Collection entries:
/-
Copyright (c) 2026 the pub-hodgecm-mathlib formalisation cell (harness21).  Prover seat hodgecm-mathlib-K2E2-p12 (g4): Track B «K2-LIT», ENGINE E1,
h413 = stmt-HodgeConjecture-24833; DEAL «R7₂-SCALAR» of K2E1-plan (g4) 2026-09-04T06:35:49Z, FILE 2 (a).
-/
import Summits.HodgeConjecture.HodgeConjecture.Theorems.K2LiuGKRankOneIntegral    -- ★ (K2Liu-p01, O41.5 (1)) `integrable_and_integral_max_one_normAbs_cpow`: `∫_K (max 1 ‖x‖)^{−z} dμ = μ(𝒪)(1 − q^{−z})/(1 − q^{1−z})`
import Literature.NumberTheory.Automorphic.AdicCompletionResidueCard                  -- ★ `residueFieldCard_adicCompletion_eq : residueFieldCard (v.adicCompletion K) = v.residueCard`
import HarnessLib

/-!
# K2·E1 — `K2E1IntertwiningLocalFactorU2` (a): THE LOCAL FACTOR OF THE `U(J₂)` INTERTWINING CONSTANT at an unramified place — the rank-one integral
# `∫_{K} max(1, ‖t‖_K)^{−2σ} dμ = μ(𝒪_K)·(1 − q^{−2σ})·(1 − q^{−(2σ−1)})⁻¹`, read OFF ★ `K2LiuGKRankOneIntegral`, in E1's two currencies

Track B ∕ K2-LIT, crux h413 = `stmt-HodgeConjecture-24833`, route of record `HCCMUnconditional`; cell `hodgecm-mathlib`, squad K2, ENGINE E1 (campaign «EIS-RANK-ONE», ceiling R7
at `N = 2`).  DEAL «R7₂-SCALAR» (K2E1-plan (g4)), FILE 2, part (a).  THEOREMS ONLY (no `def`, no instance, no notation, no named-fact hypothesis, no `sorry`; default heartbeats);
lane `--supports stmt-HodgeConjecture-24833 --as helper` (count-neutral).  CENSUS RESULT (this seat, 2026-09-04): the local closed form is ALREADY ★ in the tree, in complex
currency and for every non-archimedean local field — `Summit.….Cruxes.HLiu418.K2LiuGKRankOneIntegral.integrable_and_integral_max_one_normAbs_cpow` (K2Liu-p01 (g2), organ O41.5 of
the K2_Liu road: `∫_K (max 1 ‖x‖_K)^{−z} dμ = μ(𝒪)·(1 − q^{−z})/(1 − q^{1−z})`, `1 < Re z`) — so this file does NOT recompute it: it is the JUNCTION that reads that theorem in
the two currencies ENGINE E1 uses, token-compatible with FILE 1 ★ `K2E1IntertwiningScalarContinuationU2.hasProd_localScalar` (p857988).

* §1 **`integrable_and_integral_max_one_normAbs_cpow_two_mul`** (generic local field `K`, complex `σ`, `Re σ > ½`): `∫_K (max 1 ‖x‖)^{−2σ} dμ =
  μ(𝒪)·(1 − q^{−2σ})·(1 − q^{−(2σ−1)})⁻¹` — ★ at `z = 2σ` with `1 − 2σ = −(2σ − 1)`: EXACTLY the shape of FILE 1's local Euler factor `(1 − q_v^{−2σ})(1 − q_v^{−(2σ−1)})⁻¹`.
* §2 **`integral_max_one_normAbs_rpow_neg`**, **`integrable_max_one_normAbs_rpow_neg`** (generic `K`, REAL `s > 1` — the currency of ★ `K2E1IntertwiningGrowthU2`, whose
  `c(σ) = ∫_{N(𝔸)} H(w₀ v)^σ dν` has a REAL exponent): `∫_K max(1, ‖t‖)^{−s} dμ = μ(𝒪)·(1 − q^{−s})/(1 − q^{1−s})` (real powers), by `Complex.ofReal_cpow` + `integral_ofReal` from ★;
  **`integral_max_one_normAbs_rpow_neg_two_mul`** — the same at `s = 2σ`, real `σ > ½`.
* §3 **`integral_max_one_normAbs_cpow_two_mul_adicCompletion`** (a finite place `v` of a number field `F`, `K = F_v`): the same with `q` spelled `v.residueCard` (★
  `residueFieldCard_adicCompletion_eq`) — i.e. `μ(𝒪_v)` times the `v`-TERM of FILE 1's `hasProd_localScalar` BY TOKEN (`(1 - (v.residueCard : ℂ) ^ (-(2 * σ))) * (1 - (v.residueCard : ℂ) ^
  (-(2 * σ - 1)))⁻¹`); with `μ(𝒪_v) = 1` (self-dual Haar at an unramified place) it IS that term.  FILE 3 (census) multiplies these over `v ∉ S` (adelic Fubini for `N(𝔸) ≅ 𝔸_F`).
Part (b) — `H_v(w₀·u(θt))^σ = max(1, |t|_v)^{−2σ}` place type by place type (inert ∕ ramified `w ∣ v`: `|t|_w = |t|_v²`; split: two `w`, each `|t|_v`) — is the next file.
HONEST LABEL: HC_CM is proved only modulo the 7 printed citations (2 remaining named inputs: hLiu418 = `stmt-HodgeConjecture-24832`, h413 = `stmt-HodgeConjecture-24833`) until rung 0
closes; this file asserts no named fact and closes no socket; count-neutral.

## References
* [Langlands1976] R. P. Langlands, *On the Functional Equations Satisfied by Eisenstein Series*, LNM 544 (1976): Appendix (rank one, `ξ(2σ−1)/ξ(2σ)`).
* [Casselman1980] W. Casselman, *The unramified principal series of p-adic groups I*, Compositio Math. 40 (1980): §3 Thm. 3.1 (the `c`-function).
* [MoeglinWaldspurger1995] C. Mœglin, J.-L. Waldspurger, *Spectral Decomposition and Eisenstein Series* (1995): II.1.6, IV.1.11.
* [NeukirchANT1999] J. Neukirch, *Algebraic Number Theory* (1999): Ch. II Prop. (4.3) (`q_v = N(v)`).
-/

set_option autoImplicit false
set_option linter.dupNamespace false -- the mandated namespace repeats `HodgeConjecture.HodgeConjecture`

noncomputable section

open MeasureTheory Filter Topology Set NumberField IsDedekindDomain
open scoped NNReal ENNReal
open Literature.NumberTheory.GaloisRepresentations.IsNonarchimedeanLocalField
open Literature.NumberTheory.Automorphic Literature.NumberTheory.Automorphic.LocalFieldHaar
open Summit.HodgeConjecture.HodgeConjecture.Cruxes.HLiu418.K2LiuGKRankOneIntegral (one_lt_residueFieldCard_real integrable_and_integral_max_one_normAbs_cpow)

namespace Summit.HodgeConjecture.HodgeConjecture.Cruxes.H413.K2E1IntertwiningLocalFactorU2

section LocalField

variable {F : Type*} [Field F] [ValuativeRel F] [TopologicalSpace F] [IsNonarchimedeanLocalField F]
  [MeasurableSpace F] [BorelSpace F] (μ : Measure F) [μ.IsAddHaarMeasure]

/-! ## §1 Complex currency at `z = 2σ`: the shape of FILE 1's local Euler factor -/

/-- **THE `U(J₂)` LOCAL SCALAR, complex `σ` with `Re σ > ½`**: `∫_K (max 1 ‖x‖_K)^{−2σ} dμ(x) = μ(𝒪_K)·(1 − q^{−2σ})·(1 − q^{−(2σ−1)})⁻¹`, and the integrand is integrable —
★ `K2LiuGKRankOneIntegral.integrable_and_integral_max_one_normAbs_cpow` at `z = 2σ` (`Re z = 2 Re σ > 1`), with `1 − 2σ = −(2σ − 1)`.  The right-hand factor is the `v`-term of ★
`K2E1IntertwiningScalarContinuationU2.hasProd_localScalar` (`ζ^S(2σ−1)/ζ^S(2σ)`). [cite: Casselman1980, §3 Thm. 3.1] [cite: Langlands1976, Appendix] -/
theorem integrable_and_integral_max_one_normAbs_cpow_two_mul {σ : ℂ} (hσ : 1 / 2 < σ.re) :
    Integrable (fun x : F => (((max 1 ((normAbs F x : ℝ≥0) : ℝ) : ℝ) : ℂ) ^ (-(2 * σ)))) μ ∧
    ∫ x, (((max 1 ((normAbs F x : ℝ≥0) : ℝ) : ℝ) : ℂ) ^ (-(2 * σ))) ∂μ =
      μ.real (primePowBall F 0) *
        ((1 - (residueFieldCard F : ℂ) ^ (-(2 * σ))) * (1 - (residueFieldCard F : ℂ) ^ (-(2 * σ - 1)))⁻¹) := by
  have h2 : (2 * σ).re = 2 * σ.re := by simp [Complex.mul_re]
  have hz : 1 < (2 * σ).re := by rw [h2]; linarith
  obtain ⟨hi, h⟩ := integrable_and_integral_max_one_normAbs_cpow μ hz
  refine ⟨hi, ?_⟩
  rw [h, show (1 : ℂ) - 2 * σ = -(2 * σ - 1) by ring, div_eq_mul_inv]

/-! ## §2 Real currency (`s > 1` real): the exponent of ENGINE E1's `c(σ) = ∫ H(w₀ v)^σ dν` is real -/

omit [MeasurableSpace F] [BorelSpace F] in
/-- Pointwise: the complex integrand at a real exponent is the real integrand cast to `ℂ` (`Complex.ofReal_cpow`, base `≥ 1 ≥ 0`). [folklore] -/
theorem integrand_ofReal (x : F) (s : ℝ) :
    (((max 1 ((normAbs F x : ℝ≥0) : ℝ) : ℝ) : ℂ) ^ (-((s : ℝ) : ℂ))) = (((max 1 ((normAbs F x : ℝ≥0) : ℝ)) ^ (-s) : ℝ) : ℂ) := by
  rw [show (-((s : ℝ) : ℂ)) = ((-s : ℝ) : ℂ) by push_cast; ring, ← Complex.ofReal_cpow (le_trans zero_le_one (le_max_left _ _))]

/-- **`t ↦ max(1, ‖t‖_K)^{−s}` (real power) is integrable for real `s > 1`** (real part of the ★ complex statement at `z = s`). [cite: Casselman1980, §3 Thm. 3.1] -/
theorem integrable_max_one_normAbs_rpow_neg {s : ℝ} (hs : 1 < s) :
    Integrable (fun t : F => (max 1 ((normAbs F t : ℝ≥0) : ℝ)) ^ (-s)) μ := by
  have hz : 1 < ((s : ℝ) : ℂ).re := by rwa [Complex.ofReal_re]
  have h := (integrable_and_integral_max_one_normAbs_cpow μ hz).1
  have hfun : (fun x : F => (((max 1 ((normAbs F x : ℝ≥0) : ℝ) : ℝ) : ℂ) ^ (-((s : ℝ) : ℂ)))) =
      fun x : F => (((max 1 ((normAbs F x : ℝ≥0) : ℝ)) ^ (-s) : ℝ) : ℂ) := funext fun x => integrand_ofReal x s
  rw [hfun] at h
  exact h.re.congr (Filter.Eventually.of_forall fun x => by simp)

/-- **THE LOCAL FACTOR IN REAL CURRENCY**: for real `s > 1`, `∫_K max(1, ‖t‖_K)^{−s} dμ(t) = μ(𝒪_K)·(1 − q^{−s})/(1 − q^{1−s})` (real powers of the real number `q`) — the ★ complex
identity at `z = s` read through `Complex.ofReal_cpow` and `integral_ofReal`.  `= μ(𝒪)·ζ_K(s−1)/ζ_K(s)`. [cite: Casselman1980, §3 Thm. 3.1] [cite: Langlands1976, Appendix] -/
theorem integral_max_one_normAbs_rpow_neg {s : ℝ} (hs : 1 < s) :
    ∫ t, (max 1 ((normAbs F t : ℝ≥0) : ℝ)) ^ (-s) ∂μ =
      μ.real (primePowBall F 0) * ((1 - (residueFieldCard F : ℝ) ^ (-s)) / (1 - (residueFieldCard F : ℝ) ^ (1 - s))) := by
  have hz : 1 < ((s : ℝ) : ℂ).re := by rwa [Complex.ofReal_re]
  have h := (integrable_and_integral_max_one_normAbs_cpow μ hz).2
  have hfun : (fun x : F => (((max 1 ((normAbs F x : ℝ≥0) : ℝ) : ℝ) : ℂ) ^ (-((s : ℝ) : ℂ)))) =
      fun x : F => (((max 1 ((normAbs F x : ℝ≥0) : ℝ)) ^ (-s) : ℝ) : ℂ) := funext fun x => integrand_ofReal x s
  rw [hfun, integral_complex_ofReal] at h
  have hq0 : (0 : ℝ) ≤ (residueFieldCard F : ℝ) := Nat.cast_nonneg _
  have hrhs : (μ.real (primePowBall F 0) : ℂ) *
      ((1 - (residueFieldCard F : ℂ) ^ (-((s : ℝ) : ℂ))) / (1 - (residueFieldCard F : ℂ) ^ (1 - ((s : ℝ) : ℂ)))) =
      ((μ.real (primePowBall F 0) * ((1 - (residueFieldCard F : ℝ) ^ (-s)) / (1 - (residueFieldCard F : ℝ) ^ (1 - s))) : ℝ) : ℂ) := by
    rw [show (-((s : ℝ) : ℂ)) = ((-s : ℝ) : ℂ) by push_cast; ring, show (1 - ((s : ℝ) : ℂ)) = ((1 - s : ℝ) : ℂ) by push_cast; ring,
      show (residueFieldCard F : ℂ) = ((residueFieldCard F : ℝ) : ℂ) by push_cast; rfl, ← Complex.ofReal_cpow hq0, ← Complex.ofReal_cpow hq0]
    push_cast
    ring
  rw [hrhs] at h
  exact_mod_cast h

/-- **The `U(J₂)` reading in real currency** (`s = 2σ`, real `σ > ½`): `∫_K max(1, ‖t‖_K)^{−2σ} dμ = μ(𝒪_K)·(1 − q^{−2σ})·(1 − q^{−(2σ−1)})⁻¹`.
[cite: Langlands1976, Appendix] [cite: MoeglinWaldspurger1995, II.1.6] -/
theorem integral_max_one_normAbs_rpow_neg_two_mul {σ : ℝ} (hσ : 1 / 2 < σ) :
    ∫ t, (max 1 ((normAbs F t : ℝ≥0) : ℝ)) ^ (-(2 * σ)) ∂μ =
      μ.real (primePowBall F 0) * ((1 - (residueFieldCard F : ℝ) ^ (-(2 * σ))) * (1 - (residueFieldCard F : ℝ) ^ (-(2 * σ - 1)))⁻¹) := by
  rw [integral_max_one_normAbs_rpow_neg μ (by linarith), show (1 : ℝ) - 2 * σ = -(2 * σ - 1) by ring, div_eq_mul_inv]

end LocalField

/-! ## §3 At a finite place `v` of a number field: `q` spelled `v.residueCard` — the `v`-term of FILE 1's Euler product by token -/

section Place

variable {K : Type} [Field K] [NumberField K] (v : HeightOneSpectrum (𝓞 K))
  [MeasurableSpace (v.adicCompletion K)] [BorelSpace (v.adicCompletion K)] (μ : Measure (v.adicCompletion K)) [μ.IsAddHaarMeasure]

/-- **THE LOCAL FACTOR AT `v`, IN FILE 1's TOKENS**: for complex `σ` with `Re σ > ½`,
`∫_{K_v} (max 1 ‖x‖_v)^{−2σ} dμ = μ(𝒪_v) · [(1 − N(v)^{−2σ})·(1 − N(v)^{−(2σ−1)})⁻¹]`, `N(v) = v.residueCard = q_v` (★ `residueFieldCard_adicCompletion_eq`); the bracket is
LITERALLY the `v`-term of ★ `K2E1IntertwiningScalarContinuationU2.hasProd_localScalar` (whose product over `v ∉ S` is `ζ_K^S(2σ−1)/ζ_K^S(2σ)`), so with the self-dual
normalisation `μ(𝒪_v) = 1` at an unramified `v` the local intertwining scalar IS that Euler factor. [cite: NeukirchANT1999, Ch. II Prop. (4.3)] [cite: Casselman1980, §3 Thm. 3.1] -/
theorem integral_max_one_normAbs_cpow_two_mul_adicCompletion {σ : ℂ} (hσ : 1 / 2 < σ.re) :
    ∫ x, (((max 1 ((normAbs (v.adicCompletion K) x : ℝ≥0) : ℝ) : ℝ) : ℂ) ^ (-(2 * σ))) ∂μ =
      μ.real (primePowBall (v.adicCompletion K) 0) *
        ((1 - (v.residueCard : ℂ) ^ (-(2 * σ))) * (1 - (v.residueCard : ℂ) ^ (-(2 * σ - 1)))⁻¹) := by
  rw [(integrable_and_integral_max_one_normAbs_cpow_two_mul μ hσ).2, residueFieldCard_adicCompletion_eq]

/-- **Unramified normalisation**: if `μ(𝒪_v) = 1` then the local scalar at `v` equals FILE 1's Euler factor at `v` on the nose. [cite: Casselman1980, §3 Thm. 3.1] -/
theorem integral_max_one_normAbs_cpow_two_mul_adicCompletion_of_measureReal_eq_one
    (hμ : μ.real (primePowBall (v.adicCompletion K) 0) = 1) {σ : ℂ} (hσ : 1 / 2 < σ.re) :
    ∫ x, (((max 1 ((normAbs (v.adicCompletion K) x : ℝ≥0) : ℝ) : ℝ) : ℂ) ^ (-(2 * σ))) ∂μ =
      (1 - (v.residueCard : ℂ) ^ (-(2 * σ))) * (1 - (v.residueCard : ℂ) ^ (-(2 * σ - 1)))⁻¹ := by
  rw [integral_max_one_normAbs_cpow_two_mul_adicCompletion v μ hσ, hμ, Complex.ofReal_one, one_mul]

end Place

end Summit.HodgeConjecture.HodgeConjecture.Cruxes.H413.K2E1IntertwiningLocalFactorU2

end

** Your assignment **
Consider the entries above and return each line with the string "plan".

** Answer to the problem **
h413 = stmt-HodgeConjecture-24833; DEAL «R7₂-SCALAR» of K2E1-plan (g4) 2026-09-04T06:35:49Z, FILE 2 (a).
at `N = 2`).  DEAL «R7₂-SCALAR» (K2E1-plan (g4)), FILE 2, part (a).  THEOREMS ONLY (no `def`, no instance, no notation, no named-fact hypothesis, no `sorry`; default heartbeats);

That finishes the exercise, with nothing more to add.